Saved entries
↓↓↓

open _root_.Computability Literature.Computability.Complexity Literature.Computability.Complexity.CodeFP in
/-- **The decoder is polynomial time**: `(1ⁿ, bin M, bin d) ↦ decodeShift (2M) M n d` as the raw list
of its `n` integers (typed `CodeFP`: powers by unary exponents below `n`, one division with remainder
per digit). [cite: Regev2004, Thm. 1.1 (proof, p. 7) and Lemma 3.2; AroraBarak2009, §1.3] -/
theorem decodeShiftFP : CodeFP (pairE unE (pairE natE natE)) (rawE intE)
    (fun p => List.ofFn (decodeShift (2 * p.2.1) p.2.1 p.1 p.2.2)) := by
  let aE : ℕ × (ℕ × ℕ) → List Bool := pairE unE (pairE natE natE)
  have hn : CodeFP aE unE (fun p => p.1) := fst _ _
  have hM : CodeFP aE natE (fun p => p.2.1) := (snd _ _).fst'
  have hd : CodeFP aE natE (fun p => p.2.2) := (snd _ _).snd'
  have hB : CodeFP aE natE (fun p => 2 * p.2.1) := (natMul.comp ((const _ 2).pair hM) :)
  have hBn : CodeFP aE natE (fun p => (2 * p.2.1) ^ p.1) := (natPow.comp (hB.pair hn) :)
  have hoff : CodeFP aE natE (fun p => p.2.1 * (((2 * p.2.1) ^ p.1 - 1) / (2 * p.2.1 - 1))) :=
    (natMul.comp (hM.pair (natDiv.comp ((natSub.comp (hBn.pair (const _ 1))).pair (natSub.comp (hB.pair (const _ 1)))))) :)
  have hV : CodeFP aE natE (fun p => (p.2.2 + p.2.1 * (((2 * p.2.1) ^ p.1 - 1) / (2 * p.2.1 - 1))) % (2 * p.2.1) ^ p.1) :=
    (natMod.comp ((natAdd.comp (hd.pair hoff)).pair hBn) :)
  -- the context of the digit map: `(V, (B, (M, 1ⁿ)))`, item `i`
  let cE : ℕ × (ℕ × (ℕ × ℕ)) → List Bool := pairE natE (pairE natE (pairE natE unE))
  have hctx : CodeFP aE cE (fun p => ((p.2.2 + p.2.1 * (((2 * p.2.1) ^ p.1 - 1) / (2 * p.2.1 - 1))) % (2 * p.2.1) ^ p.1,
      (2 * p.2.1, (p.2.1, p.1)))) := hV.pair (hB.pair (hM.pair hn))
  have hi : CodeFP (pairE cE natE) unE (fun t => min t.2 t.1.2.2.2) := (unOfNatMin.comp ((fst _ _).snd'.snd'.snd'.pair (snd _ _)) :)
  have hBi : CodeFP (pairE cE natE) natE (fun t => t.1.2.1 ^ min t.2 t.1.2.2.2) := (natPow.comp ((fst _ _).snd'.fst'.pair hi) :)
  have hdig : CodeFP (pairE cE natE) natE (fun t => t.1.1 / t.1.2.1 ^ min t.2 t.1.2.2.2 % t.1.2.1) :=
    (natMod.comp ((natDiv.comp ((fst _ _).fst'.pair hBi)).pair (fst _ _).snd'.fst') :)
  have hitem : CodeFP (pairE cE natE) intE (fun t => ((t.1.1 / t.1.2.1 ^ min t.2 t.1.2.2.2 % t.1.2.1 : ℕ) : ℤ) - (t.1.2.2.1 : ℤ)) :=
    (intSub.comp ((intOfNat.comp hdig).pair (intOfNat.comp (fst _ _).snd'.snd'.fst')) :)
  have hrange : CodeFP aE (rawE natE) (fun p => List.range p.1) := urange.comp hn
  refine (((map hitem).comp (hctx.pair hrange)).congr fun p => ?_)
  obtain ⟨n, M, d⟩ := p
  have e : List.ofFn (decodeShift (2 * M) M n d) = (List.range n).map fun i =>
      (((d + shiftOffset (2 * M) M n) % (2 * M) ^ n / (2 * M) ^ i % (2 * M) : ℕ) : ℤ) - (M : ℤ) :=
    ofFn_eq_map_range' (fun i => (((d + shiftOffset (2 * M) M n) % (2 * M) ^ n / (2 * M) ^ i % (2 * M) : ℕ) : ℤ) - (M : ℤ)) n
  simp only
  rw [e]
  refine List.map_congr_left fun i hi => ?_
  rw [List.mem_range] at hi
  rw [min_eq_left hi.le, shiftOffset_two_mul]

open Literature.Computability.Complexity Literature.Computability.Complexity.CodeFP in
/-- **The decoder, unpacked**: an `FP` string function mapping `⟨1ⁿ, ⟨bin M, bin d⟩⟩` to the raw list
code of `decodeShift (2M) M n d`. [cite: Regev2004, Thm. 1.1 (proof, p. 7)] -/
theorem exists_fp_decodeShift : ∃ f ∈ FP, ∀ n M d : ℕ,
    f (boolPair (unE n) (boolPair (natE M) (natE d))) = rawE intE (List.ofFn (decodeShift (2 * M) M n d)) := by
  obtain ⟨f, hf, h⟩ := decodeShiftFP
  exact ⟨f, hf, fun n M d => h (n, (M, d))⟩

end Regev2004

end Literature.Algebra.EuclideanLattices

↑↑↑
↓↓↓

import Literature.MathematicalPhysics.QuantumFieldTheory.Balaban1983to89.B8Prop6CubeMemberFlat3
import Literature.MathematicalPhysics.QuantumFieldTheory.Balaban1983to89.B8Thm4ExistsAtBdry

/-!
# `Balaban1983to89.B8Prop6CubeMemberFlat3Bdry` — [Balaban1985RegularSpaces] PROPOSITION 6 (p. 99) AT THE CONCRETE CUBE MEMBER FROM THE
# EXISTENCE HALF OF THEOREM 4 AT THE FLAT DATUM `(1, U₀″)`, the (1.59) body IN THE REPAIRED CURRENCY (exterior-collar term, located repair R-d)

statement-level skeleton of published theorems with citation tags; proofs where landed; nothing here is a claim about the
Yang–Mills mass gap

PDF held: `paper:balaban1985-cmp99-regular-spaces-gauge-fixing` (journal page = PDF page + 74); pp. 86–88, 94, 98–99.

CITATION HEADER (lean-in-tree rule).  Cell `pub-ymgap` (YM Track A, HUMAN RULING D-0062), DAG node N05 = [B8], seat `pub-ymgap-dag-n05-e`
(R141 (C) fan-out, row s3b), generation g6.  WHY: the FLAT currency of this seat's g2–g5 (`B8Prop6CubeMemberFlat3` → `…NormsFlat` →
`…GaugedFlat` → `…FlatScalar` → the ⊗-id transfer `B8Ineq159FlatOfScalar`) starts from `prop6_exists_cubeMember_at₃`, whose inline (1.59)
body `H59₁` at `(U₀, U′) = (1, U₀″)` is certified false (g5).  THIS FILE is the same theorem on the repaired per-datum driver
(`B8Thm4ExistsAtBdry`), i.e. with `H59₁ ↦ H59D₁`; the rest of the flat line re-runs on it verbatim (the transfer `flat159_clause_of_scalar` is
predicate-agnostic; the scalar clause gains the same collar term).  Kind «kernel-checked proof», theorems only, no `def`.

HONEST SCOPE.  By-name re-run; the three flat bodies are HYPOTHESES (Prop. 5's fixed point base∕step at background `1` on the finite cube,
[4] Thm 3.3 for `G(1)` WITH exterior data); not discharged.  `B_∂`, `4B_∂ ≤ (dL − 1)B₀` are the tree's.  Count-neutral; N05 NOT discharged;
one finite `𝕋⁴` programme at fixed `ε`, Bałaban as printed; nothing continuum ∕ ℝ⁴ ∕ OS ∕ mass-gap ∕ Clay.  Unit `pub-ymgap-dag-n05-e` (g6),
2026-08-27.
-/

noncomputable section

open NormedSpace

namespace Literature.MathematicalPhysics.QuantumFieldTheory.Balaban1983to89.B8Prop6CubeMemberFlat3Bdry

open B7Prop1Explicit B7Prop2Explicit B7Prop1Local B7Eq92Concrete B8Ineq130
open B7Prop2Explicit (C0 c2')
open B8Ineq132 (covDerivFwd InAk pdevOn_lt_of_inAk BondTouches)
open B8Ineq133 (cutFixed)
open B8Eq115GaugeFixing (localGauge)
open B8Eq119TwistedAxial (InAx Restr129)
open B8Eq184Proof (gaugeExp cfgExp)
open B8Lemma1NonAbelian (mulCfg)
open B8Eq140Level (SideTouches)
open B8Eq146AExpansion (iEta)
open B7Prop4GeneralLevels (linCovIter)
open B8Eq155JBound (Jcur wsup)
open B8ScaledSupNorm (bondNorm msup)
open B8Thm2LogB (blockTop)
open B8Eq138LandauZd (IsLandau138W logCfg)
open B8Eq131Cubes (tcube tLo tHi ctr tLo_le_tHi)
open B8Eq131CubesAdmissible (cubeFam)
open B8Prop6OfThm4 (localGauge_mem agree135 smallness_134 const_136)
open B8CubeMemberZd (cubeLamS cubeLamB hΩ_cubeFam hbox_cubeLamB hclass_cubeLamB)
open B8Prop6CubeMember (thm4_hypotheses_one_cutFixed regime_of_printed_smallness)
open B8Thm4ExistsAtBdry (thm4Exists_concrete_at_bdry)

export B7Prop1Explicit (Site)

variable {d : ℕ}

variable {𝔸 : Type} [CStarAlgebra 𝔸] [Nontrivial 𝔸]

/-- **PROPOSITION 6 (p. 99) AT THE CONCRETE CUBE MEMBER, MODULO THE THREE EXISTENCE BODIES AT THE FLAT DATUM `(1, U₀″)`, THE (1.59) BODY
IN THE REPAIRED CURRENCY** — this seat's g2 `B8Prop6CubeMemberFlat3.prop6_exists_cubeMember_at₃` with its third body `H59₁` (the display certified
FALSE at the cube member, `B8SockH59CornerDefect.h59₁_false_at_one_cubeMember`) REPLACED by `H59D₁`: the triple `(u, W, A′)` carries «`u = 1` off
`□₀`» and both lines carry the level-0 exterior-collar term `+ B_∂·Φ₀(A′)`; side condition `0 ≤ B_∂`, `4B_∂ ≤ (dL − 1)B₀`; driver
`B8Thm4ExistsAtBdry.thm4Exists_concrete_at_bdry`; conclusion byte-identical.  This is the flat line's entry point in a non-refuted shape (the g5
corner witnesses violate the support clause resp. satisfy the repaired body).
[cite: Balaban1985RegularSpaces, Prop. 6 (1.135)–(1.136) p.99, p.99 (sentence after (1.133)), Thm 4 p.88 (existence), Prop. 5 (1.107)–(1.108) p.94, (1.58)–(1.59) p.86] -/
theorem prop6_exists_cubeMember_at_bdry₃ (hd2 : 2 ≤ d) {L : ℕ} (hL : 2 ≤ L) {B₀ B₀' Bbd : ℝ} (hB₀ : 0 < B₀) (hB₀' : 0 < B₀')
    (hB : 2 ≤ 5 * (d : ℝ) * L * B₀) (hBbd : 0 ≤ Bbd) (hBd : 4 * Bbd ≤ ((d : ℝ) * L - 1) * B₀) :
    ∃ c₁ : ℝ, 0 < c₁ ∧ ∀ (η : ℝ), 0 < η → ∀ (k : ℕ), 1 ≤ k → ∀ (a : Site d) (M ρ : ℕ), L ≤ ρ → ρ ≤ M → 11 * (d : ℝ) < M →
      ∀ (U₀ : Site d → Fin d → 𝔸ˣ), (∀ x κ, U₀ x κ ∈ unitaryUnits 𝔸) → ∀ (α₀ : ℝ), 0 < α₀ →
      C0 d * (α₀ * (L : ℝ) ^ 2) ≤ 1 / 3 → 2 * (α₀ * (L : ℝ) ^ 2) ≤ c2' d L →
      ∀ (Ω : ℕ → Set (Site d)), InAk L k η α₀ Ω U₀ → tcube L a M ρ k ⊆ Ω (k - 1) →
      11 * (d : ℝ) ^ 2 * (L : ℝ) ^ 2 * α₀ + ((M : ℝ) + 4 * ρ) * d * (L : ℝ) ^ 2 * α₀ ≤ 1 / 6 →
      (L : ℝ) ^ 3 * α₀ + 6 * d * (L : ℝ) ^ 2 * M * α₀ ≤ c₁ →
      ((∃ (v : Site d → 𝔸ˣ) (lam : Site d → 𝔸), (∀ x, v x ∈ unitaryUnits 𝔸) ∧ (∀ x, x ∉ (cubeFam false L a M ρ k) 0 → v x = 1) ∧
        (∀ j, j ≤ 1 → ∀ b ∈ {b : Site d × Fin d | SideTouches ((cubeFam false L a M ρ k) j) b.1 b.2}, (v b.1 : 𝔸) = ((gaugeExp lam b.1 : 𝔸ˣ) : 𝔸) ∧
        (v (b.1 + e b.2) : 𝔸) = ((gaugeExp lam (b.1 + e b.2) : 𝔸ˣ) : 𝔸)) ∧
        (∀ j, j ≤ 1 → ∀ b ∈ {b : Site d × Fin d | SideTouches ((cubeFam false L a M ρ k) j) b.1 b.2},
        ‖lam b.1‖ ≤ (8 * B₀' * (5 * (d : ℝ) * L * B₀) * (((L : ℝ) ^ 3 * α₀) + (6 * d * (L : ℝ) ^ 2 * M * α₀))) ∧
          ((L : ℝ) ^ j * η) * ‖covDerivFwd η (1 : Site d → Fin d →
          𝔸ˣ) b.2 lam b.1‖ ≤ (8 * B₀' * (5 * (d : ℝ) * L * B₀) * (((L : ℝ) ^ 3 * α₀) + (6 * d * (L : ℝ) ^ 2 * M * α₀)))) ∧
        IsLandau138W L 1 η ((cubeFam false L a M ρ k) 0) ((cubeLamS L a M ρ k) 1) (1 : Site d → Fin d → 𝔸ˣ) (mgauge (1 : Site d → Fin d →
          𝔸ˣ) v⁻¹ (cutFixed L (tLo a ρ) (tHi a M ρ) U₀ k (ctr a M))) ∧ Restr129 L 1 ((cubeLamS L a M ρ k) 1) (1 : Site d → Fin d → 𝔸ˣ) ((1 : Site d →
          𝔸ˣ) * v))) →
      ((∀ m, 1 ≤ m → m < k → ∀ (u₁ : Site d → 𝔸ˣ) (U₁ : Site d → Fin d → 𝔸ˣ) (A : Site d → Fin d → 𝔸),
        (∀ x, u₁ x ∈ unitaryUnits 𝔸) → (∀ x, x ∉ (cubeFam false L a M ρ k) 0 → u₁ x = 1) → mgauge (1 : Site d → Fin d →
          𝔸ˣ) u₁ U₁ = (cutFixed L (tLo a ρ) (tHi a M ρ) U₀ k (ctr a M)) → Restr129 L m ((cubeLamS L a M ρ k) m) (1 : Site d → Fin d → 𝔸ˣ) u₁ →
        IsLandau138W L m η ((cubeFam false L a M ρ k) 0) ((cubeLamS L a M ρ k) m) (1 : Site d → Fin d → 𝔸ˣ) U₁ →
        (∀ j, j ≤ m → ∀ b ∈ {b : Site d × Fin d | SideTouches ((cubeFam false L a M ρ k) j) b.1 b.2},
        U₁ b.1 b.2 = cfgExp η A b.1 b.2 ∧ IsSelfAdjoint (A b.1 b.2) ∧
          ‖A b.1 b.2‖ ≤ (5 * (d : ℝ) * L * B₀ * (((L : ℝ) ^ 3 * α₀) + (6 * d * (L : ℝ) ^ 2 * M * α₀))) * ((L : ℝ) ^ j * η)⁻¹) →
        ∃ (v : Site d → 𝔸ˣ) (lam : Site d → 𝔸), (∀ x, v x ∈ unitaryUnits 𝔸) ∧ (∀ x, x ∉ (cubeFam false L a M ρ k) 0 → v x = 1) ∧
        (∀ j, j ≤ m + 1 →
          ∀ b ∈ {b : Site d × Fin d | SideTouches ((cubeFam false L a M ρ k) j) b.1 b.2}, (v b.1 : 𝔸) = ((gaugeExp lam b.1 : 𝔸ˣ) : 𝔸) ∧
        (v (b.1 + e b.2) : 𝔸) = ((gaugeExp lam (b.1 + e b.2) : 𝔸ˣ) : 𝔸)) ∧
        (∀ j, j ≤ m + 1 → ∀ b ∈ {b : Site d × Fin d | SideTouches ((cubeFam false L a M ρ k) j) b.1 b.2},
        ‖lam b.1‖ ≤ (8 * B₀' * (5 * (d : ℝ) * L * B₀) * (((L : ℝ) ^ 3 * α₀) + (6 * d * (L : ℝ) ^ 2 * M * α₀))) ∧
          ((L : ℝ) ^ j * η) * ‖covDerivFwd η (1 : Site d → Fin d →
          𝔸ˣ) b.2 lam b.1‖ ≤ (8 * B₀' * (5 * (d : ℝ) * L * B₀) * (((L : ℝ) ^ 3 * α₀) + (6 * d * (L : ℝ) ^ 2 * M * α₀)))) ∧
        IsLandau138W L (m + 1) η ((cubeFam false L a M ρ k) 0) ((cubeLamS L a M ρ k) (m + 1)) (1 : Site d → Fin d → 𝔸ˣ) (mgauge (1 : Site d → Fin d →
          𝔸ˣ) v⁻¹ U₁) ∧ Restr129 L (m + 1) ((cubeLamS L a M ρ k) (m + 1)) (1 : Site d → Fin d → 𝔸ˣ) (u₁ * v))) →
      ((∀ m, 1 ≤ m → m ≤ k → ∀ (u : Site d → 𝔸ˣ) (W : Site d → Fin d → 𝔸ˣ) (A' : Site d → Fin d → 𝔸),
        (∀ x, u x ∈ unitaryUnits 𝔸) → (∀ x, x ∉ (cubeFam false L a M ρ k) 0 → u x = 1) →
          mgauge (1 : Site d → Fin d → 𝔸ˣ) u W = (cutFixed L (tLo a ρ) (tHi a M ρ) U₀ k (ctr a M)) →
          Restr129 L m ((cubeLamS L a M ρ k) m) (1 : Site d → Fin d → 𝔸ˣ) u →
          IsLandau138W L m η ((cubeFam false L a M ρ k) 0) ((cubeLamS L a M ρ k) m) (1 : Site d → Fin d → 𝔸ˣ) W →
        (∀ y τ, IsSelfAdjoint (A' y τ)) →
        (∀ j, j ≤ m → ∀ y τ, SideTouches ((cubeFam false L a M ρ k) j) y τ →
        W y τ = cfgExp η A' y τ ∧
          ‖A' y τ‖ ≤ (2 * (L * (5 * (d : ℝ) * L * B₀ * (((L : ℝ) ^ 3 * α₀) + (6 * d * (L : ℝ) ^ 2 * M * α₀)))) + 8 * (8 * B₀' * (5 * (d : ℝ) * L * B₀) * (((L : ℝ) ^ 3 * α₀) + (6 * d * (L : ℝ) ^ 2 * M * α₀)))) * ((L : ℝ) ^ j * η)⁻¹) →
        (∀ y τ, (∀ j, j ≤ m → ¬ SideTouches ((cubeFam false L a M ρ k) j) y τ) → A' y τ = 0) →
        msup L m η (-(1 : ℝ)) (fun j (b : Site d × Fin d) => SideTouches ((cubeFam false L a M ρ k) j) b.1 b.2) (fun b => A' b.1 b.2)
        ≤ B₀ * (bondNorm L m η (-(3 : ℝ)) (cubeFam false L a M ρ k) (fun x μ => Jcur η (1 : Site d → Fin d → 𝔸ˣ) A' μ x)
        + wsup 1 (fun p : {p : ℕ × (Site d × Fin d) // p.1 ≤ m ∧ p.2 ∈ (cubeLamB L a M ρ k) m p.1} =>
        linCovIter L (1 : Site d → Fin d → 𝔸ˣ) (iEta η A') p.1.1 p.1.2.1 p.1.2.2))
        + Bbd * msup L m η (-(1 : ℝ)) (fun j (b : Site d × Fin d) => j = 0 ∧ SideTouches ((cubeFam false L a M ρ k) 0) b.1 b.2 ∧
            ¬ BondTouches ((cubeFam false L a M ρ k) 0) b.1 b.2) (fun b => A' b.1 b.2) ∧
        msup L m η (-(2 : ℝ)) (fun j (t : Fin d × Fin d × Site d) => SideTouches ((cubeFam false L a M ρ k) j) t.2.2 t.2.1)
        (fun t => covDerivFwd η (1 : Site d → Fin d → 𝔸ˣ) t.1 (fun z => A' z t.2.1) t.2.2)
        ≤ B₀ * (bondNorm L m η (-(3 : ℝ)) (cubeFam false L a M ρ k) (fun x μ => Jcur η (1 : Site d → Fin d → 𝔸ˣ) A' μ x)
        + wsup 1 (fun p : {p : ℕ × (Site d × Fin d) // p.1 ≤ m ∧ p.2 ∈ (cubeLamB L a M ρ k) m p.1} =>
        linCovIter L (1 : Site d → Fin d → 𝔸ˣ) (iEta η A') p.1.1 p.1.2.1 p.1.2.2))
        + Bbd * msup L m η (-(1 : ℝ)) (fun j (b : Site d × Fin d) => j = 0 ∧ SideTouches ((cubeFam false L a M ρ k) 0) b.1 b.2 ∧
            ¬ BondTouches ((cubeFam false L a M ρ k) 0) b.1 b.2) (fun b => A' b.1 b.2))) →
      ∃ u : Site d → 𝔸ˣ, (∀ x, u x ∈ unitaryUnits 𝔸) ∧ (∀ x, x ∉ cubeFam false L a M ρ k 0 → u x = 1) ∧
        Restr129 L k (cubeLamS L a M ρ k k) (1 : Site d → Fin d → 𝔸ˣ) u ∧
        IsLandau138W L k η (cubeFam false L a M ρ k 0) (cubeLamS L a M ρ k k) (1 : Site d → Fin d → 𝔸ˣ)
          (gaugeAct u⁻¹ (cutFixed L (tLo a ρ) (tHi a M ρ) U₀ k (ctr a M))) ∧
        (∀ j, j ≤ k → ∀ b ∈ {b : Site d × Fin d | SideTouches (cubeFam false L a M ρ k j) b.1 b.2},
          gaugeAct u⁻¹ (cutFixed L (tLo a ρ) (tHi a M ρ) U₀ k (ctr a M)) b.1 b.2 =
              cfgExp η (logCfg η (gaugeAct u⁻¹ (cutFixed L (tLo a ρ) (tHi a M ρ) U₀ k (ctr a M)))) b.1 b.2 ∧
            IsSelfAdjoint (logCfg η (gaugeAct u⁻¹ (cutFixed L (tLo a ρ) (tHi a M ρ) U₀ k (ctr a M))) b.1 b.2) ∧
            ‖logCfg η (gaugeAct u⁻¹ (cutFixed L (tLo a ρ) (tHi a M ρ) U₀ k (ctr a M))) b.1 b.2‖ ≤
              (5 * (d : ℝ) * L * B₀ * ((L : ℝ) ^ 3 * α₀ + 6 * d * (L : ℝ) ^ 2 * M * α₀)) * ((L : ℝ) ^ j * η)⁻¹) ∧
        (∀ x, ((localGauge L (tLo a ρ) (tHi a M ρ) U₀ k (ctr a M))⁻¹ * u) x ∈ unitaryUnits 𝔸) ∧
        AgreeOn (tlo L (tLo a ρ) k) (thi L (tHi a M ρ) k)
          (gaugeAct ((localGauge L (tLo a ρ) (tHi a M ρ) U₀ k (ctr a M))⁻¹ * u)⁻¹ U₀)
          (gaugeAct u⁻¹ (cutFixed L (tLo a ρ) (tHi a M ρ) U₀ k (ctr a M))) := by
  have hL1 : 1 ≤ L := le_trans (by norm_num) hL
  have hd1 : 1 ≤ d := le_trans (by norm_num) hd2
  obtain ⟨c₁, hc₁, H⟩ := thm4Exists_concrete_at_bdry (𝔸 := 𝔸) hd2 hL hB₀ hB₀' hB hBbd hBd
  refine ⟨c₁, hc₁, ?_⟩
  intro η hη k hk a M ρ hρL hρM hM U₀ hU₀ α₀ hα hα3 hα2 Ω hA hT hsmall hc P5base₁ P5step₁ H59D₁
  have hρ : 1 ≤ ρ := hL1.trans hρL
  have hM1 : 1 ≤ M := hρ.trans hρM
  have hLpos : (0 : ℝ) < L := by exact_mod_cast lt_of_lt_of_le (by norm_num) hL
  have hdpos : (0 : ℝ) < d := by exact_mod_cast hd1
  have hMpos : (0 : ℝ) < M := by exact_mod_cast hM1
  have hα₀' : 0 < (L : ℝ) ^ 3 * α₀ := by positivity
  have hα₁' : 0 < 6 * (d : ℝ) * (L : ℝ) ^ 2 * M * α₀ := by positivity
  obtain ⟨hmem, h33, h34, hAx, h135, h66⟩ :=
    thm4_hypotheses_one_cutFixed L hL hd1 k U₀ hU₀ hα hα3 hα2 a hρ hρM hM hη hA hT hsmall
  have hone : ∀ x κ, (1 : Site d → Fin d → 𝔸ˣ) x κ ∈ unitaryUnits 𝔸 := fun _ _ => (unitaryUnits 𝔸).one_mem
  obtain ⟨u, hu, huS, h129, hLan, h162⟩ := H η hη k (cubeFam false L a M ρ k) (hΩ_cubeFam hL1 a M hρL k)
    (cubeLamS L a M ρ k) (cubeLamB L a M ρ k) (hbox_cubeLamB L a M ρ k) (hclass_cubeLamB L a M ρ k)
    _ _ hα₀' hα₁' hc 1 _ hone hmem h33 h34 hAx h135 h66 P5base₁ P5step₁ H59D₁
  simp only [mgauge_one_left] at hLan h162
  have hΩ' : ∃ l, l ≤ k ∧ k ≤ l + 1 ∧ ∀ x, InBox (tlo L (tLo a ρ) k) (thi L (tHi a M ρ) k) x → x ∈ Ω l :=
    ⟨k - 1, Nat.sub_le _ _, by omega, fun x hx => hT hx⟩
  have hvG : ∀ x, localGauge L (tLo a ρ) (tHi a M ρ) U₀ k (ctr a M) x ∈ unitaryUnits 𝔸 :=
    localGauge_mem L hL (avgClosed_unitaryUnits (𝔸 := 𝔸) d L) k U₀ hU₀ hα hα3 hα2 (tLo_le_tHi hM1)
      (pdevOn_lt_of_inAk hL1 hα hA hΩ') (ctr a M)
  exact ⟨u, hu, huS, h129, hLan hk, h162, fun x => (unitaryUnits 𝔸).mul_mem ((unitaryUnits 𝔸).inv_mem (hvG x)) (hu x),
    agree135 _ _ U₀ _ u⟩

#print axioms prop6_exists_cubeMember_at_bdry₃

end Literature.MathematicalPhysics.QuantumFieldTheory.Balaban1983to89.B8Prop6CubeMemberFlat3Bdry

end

↑↑↑

**Directions**
Lines to set down from above: the line with "refine ⟨c₁, hc₁, ?_⟩", the line with "have hdpos : (0", and every line between, each exactly as written.

**Solution below**
  refine ⟨c₁, hc₁, ?_⟩
  intro η hη k hk a M ρ hρL hρM hM U₀ hU₀ α₀ hα hα3 hα2 Ω hA hT hsmall hc P5base₁ P5step₁ H59D₁
  have hρ : 1 ≤ ρ := hL1.trans hρL
  have hM1 : 1 ≤ M := hρ.trans hρM
  have hLpos : (0 : ℝ) < L := by exact_mod_cast lt_of_lt_of_le (by norm_num) hL
  have hdpos : (0 : ℝ) < d := by exact_mod_cast hd1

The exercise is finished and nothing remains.